A few weeks ago, on April 1st, my book, Dagbok från USA, came out in Sweden. It will also, sometime coming summer, be published in English (as an e-book for Kindle and for other readers with the title: “Diary from the United States – Notes on a society in crisis). As an appetizer for English speaking readers, I will the coming week publish three essays, excerpts from the book (chapter 4). The first essay you can read here, the second here.

This is the third, and last, essay. A political challenge the U.S. shares with all other countries, and it’s unavoidable in all discussions about the future,  is to address climate and environmental threats. It’s just that this particular challenge seems to also become a challenge to the ideologies that govern the Western world, ranging from libertarianism to social democracy. It will no doubt require rethinking in depth of current political ideas and political practice. It’s likely that the libertarians, and they dominate U.S. politics today, will have the biggest step to take if we want to effectively tackle global warming and other environmental threats. If that is true, and I think it’s, it concerns the U.S. fundamentally. I write about it in this essay.

 

Essay 3: About the need for the United States (and the world at large) to address the environmental threat

The fact that George W. Bush chose not to sign the Kyoto protocol was an important event. It confirmed what many non-American sensed, that the U.S. has decided to go their own way and disconnect itself from multilateral cooperation efforts. The Kyoto Protocol had its shortcomings, no doubt. Nonetheless, the fact that the world’s largest economy and foremost political power decided to stand on the sidelines of a joint effort by many countries to an agreement codifying their willingness to tackle climate change, was a big disappointment for many.
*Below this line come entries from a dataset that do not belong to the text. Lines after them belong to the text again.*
import Summits.KontsevichZagierPeriods.Zeta5Search.Certificates.VIMLevel2K2Nat
import Summits.KontsevichZagierPeriods.Zeta5Search.Families.CellularVIMRecurrenceLaws
import HarnessLib

/-!
# ζ(5) search — brown9 LEVEL 3 (outer sum): the 6-fold sum `A(n)` as `Σ_{k₃} (−1)^{k₃} C(n,k₃) · L(n,k₃) · R(n,k₃)` (cell `pub-zeta5`, certifier `cert-1`)

HONEST FRAMING: systematic search; no irrationality claim unless certified.

The leading coefficient `A(n) = leading (basic n) (basic n)` of fam-brown9's "vanishing in the middle" family
(`Cells/VanishingMiddleLeading.lean`, a 6-fold terminating binomial sum written with `sumUpTo`/`shiftBinom`, and
`Families/CellularVIMRecurrenceLaws.A`) FACTORISES through the inner blocks of the ttrl2 lane's nesting
(`run/shared/lean/ttrl/zeta5-calc/brown9/VIM.md` §1 (ii), §2):
  `A(n) = Σ_{k₃ ≤ n} (−1)^{k₃} C(n,k₃) · L(n,k₃) · R(n,k₃)`,
  `R(n,k₃) = Σ_{k₅} (−1)^{k₅} C(n,k₅) C(3n−k₃−k₅,n) · T(n; 3n−k₃−k₅, 2n−k₅)` (sums over `k₅, k₆`),
  `L(n,k₃) = Σ_{k₂} (−1)^{k₂} C(n,k₂) · T(n; 3n−k₃−k₂, 3n−k₃) · T(n; 3n−k₃−k₂, 2n−k₂)` (sums over `k₂, k₄, k₁`),
with `T(n;p,q) = Σ_k (−1)^k C(n,k) C(p−k,n) C(q−k,n)` the certified rank-2 block of `VIMInnerModule`.
This file proves exactly that, as pure finite-sum bookkeeping (no certificate involved):
* `Tz`, `Lz`, `Rz` — the integer blocks (all `ℕ` subtractions genuine on the summation box);
* `leading_basic_eq` — `leading (basic n) (basic n) = Σ_{k₃ ≤ n} (−1)^{k₃} C(n,k₃) · Lz n k₃ · Rz n k₃` (in `ℤ`);
* `Lsum n x` — the triple sum with RATIONAL `k₃ = x` over the module blocks `VIMInner.T` (the object of the
  lane's level-2 relations (L-K3)/(L-NK)), and the casts `Tz_cast`, `Rz_cast : (Rz n k₃ : ℚ) = Rsum n k₃`,
  `Lz_cast : (Lz n k₃ : ℚ) = Lsum n k₃` (`k₃ ≤ n`);
* `A_cast` — `(A n : ℚ) = Σ_{k₃ ≤ n} (−1)^{k₃} C(n,k₃) · Lsum n k₃ · Rsum n k₃`: the level-3 summand of the
  creative-telescoping certificate lives in the rank-6 module `Ann L ⊗ Ann R` over `ℚ(n,k₃)`.
This is the (certificate-independent) first link of the chain `level 1 → level 2 → level 3 → VIMLeadingRecurrence`.
No named facts.
-/

namespace Summit.KontsevichZagierPeriods.Zeta5Search.Certificates

namespace VIMInner

open Finset
open Cells.VanishingMiddleLeading (leading basic term binom shiftBinom sumUpTo binom_eq_choose)
open Families.CellularVIMRecurrenceLaws (A)

/-! ### The integer blocks -/

/-- The integer inner block `T_ℤ(n;p,q) = Σ_{k ≤ n} (−1)^k C(n,k) C(p−k,n) C(q−k,n)` (`ℕ` subtractions). -/
def Tz (n p q : ℕ) : ℤ :=
  ∑ k ∈ range (n + 1), (-1) ^ k * (n.choose k : ℤ) * ((p - k).choose n : ℤ) * ((q - k).choose n : ℤ)

/-- The integer triple sum `L_ℤ(n,k₃) = Σ_{k₂ ≤ n} (−1)^{k₂} C(n,k₂) · T_ℤ(n;3n−k₃−k₂,2n−k₂) · T_ℤ(n;3n−k₃−k₂,3n−k₃)`
(the `k₁`-sum is the first block, the `k₄`-sum the second). -/
def Lz (n k₃ : ℕ) : ℤ :=
  ∑ k₂ ∈ range (n + 1), (-1) ^ k₂ * (n.choose k₂ : ℤ) * Tz n (3 * n - k₃ - k₂) (2 * n - k₂) *
    Tz n (3 * n - k₃ - k₂) (3 * n - k₃)

/-- The integer double sum `R_ℤ(n,k₃) = Σ_{k₅ ≤ n} (−1)^{k₅} C(n,k₅) C(3n−k₃−k₅,n) · T_ℤ(n;3n−k₃−k₅,2n−k₅)`
(the `k₆`-sum is the block). -/
def Rz (n k₃ : ℕ) : ℤ :=
  ∑ k₅ ∈ range (n + 1), (-1) ^ k₅ * (n.choose k₅ : ℤ) * ((3 * n - k₃ - k₅).choose n : ℤ) *
    Tz n (3 * n - k₃ - k₅) (2 * n - k₅)

/-- The 6-fold summand in product form (signs split, all binomials as `ℕ`-binomials). -/
def summand6 (n k₁ k₂ k₃ k₄ k₅ k₆ : ℕ) : ℤ :=
  (-1) ^ (k₁ + k₂ + k₃ + k₄ + k₅ + k₆) *
    ((n.choose k₁ : ℤ) * (n.choose k₂ : ℤ) * (n.choose k₃ : ℤ) * (n.choose k₄ : ℤ) * (n.choose k₅ : ℤ) *
      (n.choose k₆ : ℤ)) *
    ((2 * n - k₂ - k₁).choose n : ℤ) * ((3 * n - k₃ - k₂ - k₁).choose n : ℤ) *
    ((3 * n - k₃ - k₂ - k₄).choose n : ℤ) * ((3 * n - k₃ - k₄).choose n : ℤ) *
    ((3 * n - k₃ - k₅).choose n : ℤ) * ((3 * n - k₃ - k₅ - k₆).choose n : ℤ) * ((2 * n - k₅ - k₆).choose n : ℤ)

/-! ### Bookkeeping lemmas for the cell's `sumUpTo` / `shiftBinom` / sign conventions -/

/-- `sumUpTo n f = Σ_{k ≤ n} f k`. -/
theorem sumUpTo_eq (n : ℕ) (f : ℕ → ℤ) : sumUpTo n f = ∑ k ∈ range (n + 1), f k := by
  induction n with
  | zero => simp [sumUpTo]
  | succ n ih =>
    rw [sum_range_succ, ← ih]
    rfl

/-- `shiftBinom n (m − n) = C(m,n)` for naturals `m, n` (both sides vanish when `m < n`). -/
theorem shiftBinom_sub (n m : ℕ) (l : ℤ) (hl : l = (m : ℤ) - n) : shiftBinom n l = (m.choose n : ℤ) := by
  subst hl
  unfold shiftBinom
  by_cases h : (m : ℤ) - n < 0
  · rw [if_pos h, Nat.choose_eq_zero_of_lt (by omega)]
    simp
  · rw [if_neg h, binom_eq_choose]
    have hnm : n ≤ m := by omega
    have ht : ((m : ℤ) - n).toNat = m - n := by omega
    rw [ht, show n + (m - n) = m by omega, Nat.choose_symm hnm]

/-- The cell's summand at the basic member equals the product form `summand6` (indices in the box). -/
theorem term_basic (n k₁ k₂ k₃ k₄ k₅ k₆ : ℕ) (h₁ : k₁ ≤ n) (h₂ : k₂ ≤ n) (h₃ : k₃ ≤ n) (h₄ : k₄ ≤ n)
    (h₅ : k₅ ≤ n) (h₆ : k₆ ≤ n) :
    term (basic n) (basic n) k₁ k₂ k₃ k₄ k₅ k₆ = summand6 n k₁ k₂ k₃ k₄ k₅ k₆ := by
  have v1 := shiftBinom_sub n (2 * n - k₂ - k₁) ((n : ℤ) - k₁ - k₂) (by omega)
  have v2 := shiftBinom_sub n (3 * n - k₃ - k₂ - k₁) ((n : ℤ) + n - k₁ - k₂ - k₃) (by omega)
  have v3 := shiftBinom_sub n (3 * n - k₃ - k₂ - k₄) ((n : ℤ) + n - k₂ - k₃ - k₄) (by omega)
  have v4 := shiftBinom_sub n (3 * n - k₃ - k₄) ((n : ℤ) + n - k₃ - k₄) (by omega)
  have v5 := shiftBinom_sub n (3 * n - k₃ - k₅) ((n : ℤ) + n - k₃ - k₅) (by omega)
  have v6 := shiftBinom_sub n (3 * n - k₃ - k₅ - k₆) ((n : ℤ) + n - k₃ - k₅ - k₆) (by omega)
  have v7 := shiftBinom_sub n (2 * n - k₅ - k₆) ((n : ℤ) - k₅ - k₆) (by omega)
  -- the cell's sign `if Σk even then 1 else −1` is `(−1)^{Σk}`
  have sgn : ∀ m : ℕ, (if m % 2 = 0 then (1 : ℤ) else -1) = (-1) ^ m := fun m => by
    rcases Nat.even_or_odd m with h | h
    · rw [if_pos (Nat.even_iff.mp h), h.neg_one_pow]
    · rw [if_neg (by rw [Nat.odd_iff.mp h]; decide), h.neg_one_pow]
  simp only [term, basic, v1, v2, v3, v4, v5, v6, v7, sgn, binom_eq_choose]
  unfold summand6
  push_cast
  ring

/-- Triple sum commutation `Σ_a Σ_b Σ_c = Σ_c Σ_b Σ_a`. -/
theorem sum_comm3 {M : Type*} [AddCommMonoid M] (s : Finset ℕ) (f : ℕ → ℕ → ℕ → M) :
    ∑ a ∈ s, ∑ b ∈ s, ∑ c ∈ s, f a b c = ∑ c ∈ s, ∑ b ∈ s, ∑ a ∈ s, f a b c := by
  rw [Finset.sum_comm]
  rw [Finset.sum_congr rfl fun b _ => Finset.sum_comm]
  rw [Finset.sum_comm]

/-! ### The factorisation -/

/-- The cell's 6-fold sum as an iterated `Finset` sum of `summand6`. -/
theorem leading_basic_sum6 (n : ℕ) :
    leading (basic n) (basic n) = ∑ k₁ ∈ range (n + 1), ∑ k₂ ∈ range (n + 1), ∑ k₃ ∈ range (n + 1),
      ∑ k₄ ∈ range (n + 1), ∑ k₅ ∈ range (n + 1), ∑ k₆ ∈ range (n + 1), summand6 n k₁ k₂ k₃ k₄ k₅ k₆ := by
  simp only [leading, basic, sumUpTo_eq]
  refine sum_congr rfl fun k₁ h₁ => sum_congr rfl fun k₂ h₂ => sum_congr rfl fun k₃ h₃ =>
    sum_congr rfl fun k₄ h₄ => sum_congr rfl fun k₅ h₅ => sum_congr rfl fun k₆ h₆ => ?_
  rw [mem_range, Nat.lt_succ_iff] at h₁ h₂ h₃ h₄ h₅ h₆
  have := term_basic n k₁ k₂ k₃ k₄ k₅ k₆ h₁ h₂ h₃ h₄ h₅ h₆
  simpa only [basic] using this

/-- `L_ℤ` expanded: `Σ_{k₂} Σ_{k₁} Σ_{k₄}` of the product of its three factors. -/
theorem Lz_expand (n k₃ : ℕ) :
    Lz n k₃ = ∑ k₂ ∈ range (n + 1), ∑ k₁ ∈ range (n + 1), ∑ k₄ ∈ range (n + 1),
      (-1) ^ k₂ * (n.choose k₂ : ℤ) *
        ((-1) ^ k₁ * (n.choose k₁ : ℤ) * ((3 * n - k₃ - k₂ - k₁).choose n : ℤ) * ((2 * n - k₂ - k₁).choose n : ℤ)) *
        ((-1) ^ k₄ * (n.choose k₄ : ℤ) * ((3 * n - k₃ - k₂ - k₄).choose n : ℤ) * ((3 * n - k₃ - k₄).choose n : ℤ)) := by
  unfold Lz Tz
  refine sum_congr rfl fun k₂ _ => ?_
  rw [mul_assoc, Finset.sum_mul_sum, Finset.mul_sum]
  refine sum_congr rfl fun k₁ _ => ?_
  rw [Finset.mul_sum]
  refine sum_congr rfl fun k₄ _ => ?_
  ring

/-- `R_ℤ` expanded: `Σ_{k₅} Σ_{k₆}` of the product of its two factors. -/
theorem Rz_expand (n k₃ : ℕ) :
    Rz n k₃ = ∑ k₅ ∈ range (n + 1), ∑ k₆ ∈ range (n + 1),
      (-1) ^ k₅ * (n.choose k₅ : ℤ) * ((3 * n - k₃ - k₅).choose n : ℤ) *
        ((-1) ^ k₆ * (n.choose k₆ : ℤ) * ((3 * n - k₃ - k₅ - k₆).choose n : ℤ) * ((2 * n - k₅ - k₆).choose n : ℤ)) := by
  unfold Rz Tz
  refine sum_congr rfl fun k₅ _ => ?_
  rw [Finset.mul_sum]

/-- One `k₃`-slice of the factorised form, expanded to a 5-fold sum of `summand6`. -/
theorem slice_expand (n k₃ : ℕ) :
    (-1) ^ k₃ * (n.choose k₃ : ℤ) * Lz n k₃ * Rz n k₃ = ∑ k₂ ∈ range (n + 1), ∑ k₁ ∈ range (n + 1),
      ∑ k₄ ∈ range (n + 1), ∑ k₅ ∈ range (n + 1), ∑ k₆ ∈ range (n + 1), summand6 n k₁ k₂ k₃ k₄ k₅ k₆ := by
  have hA : (-1) ^ k₃ * (n.choose k₃ : ℤ) * Lz n k₃ = ∑ k₂ ∈ range (n + 1), ∑ k₁ ∈ range (n + 1),
      ∑ k₄ ∈ range (n + 1), (-1) ^ k₃ * (n.choose k₃ : ℤ) * ((-1) ^ k₂ * (n.choose k₂ : ℤ) *
        ((-1) ^ k₁ * (n.choose k₁ : ℤ) * ((3 * n - k₃ - k₂ - k₁).choose n : ℤ) * ((2 * n - k₂ - k₁).choose n : ℤ)) *
        ((-1) ^ k₄ * (n.choose k₄ : ℤ) * ((3 * n - k₃ - k₂ - k₄).choose n : ℤ) *
          ((3 * n - k₃ - k₄).choose n : ℤ))) := by
    rw [Lz_expand]
    simp_rw [Finset.mul_sum]
  rw [hA, Rz_expand]
  simp_rw [Finset.sum_mul]
  simp_rw [Finset.mul_sum]
  refine sum_congr rfl fun k₂ _ => sum_congr rfl fun k₁ _ => sum_congr rfl fun k₄ _ =>
    sum_congr rfl fun k₅ _ => sum_congr rfl fun k₆ _ => ?_
  unfold summand6
  ring

/-- **The factorisation of the 6-fold sum**: `A(n) = Σ_{k₃ ≤ n} (−1)^{k₃} C(n,k₃) · L_ℤ(n,k₃) · R_ℤ(n,k₃)`. -/
theorem leading_basic_eq (n : ℕ) :
    leading (basic n) (basic n) = ∑ k₃ ∈ range (n + 1), (-1) ^ k₃ * (n.choose k₃ : ℤ) * Lz n k₃ * Rz n k₃ := by
  rw [leading_basic_sum6]
  simp_rw [slice_expand]
  exact sum_comm3 (range (n + 1)) fun k₁ k₂ k₃ => ∑ k₄ ∈ range (n + 1), ∑ k₅ ∈ range (n + 1),
    ∑ k₆ ∈ range (n + 1), summand6 n k₁ k₂ k₃ k₄ k₅ k₆

/-- The same for `A` of `Families/CellularVIMRecurrenceLaws`. -/
theorem A_eq (n : ℕ) : A n = ∑ k₃ ∈ range (n + 1), (-1) ^ k₃ * (n.choose k₃ : ℤ) * Lz n k₃ * Rz n k₃ :=
  leading_basic_eq n

/-! ### The rational-parameter triple sum and the casts -/

/-- The inner TRIPLE sum with rational `k₃ = x`:
`L(n,x) = Σ_{k₂ ≤ n} (−1)^{k₂} C(n,k₂) · T(n; 3n−x−k₂, 3n−x) · T(n; 3n−x−k₂, 2n−k₂)` over the certified block `T`. -/
def Lsum (n : ℕ) (x : ℚ) : ℚ :=
  ∑ k ∈ range (n + 1), (-1) ^ k * ((n.choose k : ℕ) : ℚ) *
    (T n (3 * (n : ℚ) - x - k) (3 * (n : ℚ) - x) * T n (3 * (n : ℚ) - x - k) (2 * (n : ℚ) - k))

/-- `T_ℤ(n;p,q) = T(n;p,q)` at lattice points `p, q ≥ n`. -/
theorem Tz_cast (n p q : ℕ) (hp : n ≤ p) (hq : n ≤ q) : ((Tz n p q : ℤ) : ℚ) = T n p q := by
  rw [T_natCast n p q hp hq]
  unfold Tz
  push_cast
  rfl

/-- `R_ℤ(n,k₃) = Rsum n k₃` for `k₃ ≤ n`. -/
theorem Rz_cast (n k₃ : ℕ) (h : k₃ ≤ n) : ((Rz n k₃ : ℤ) : ℚ) = Rsum n (k₃ : ℚ) := by
  rw [Rsum_natCast n k₃ h]
  unfold Rz Tz RsumNat
  push_cast
  rfl

/-- `L_ℤ(n,k₃) = Lsum n k₃` for `k₃ ≤ n`. -/
theorem Lz_cast (n k₃ : ℕ) (h : k₃ ≤ n) : ((Lz n k₃ : ℤ) : ℚ) = Lsum n (k₃ : ℚ) := by
  unfold Lz Lsum
  push_cast
  refine sum_congr rfl fun k₂ hk₂ => ?_
  have hk : k₂ ≤ n := Nat.lt_succ_iff.mp (mem_range.mp hk₂)
  have e1 : (3 * (n : ℚ) - k₃ - k₂) = ((3 * n - k₃ - k₂ : ℕ) : ℚ) := by
    rw [Nat.cast_sub (by omega), Nat.cast_sub (by omega)]; push_cast; ring
  have e2 : (3 * (n : ℚ) - k₃) = ((3 * n - k₃ : ℕ) : ℚ) := by
    rw [Nat.cast_sub (by omega)]; push_cast; ring
  have e3 : (2 * (n : ℚ) - k₂) = ((2 * n - k₂ : ℕ) : ℚ) := by
    rw [Nat.cast_sub (by omega)]; push_cast; ring
  rw [e1, e2, e3, Tz_cast n _ _ (by omega) (by omega), Tz_cast n _ _ (by omega) (by omega)]
  ring

/-- **`A(n)` over the module blocks**: `(A n : ℚ) = Σ_{k₃ ≤ n} (−1)^{k₃} C(n,k₃) · Lsum n k₃ · Rsum n k₃`. -/
theorem A_cast (n : ℕ) : ((A n : ℤ) : ℚ) =
    ∑ k₃ ∈ range (n + 1), (-1) ^ k₃ * ((n.choose k₃ : ℕ) : ℚ) * Lsum n (k₃ : ℚ) * Rsum n (k₃ : ℚ) := by
  rw [A_eq]
  push_cast
  refine sum_congr rfl fun k₃ hk₃ => ?_
  have hk : k₃ ≤ n := Nat.lt_succ_iff.mp (mem_range.mp hk₃)
  rw [Rz_cast n k₃ hk, Lz_cast n k₃ hk]

end VIMInner

end Summit.KontsevichZagierPeriods.Zeta5Search.Certificates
Since the Kyoto Protocol was about global environmental and climate change, it was surprising that the U.S. did not want to join in. It must have been as obvious to the Bush administration as it’s for everyone else that environmental and climate issues need to be resolved jointly by the countries of the world. Yet they chose to accept the political costs of stepping aside. It says something about “American exceptionalism”. It’s worth noting that Condoleezza Rice, according to an article in the New York Times in connection with her recently published memoir, considers the decision to abstain from signing the protocol, as a mistake, “a self-inflicted wound”.

In this essay, I will discuss environmental and climate change as a global political challenge, but do so with special emphasis on what is required of U.S. politicians. My hypothesis is that environmental and climate change is a political challenge of special distinction compared to what we have become accustomed to during the centuries of industrialism. It transcends that. The world will apparently not be able to cope with environmental and climate issues without “big government”, more joint investments, and more political involvement than we have today in the OECD countries, perhaps more than we ever had during the last century. This vision must look provocative to today’s American politicians. It runs counter to individual freedom and libertarianism that holds so much sway in contemporary American politics. Yet climate change is a threat that no responsible politician can ignore.

Let me start with the big picture

One could argue that Western man in modern times, say from the 1600s until the 1900s, on the whole has acted rationally, and has refrained from a too short-sighted behavior. This took place with the support of constitutional liberalism, capitalism and democracy, the three basic elements of Western civilization.

Constitutional liberalism came first in the late 1600s and was in many ways the most crucial element. As citizens, we gradually became free from monarchs and various institutions of unquestioned authority, and we acquired rights to control our lives and property: freedom of speech, freedom of religion, property rights, and so on. From the mid-1700s on, economic liberalism developed. It intellectually killed mercantilism and saw to it that government regulation and intervention in the markets were removed. Other obstacles to an efficient economy, such as guilds, were abolished. Furthermore, we as citizens acquired democratic rights, the right to vote, even if it took a long time as in the case of women’s suffrage. In the mid 1800s we had in the front-line countries, mainly Britain and Germany, an emerging democracy and a dynamic capitalism with large production capacity. But also many abuses and social problems, like child labor and extreme poverty. Those social problems led to political counter-movements, primarily socialism and communism. The Communist Manifesto was published in 1848. Conservatism, which was conceptually developed by Edmund Burke in the late 1700s as a reaction to the French Revolution, was also a kind of counterpoint. As ideologies evolved, we in the Western world achieved slowly but surely, at least in practical politics, a kind of consensus between liberalism and socialism (even though we speak of social democracy, the reformist variant of socialism). One of the reasons was that the economic and political model that has emerged during this process provided people in general with a materially better life, and eventually access to welfare resources such as health care, education, and social security.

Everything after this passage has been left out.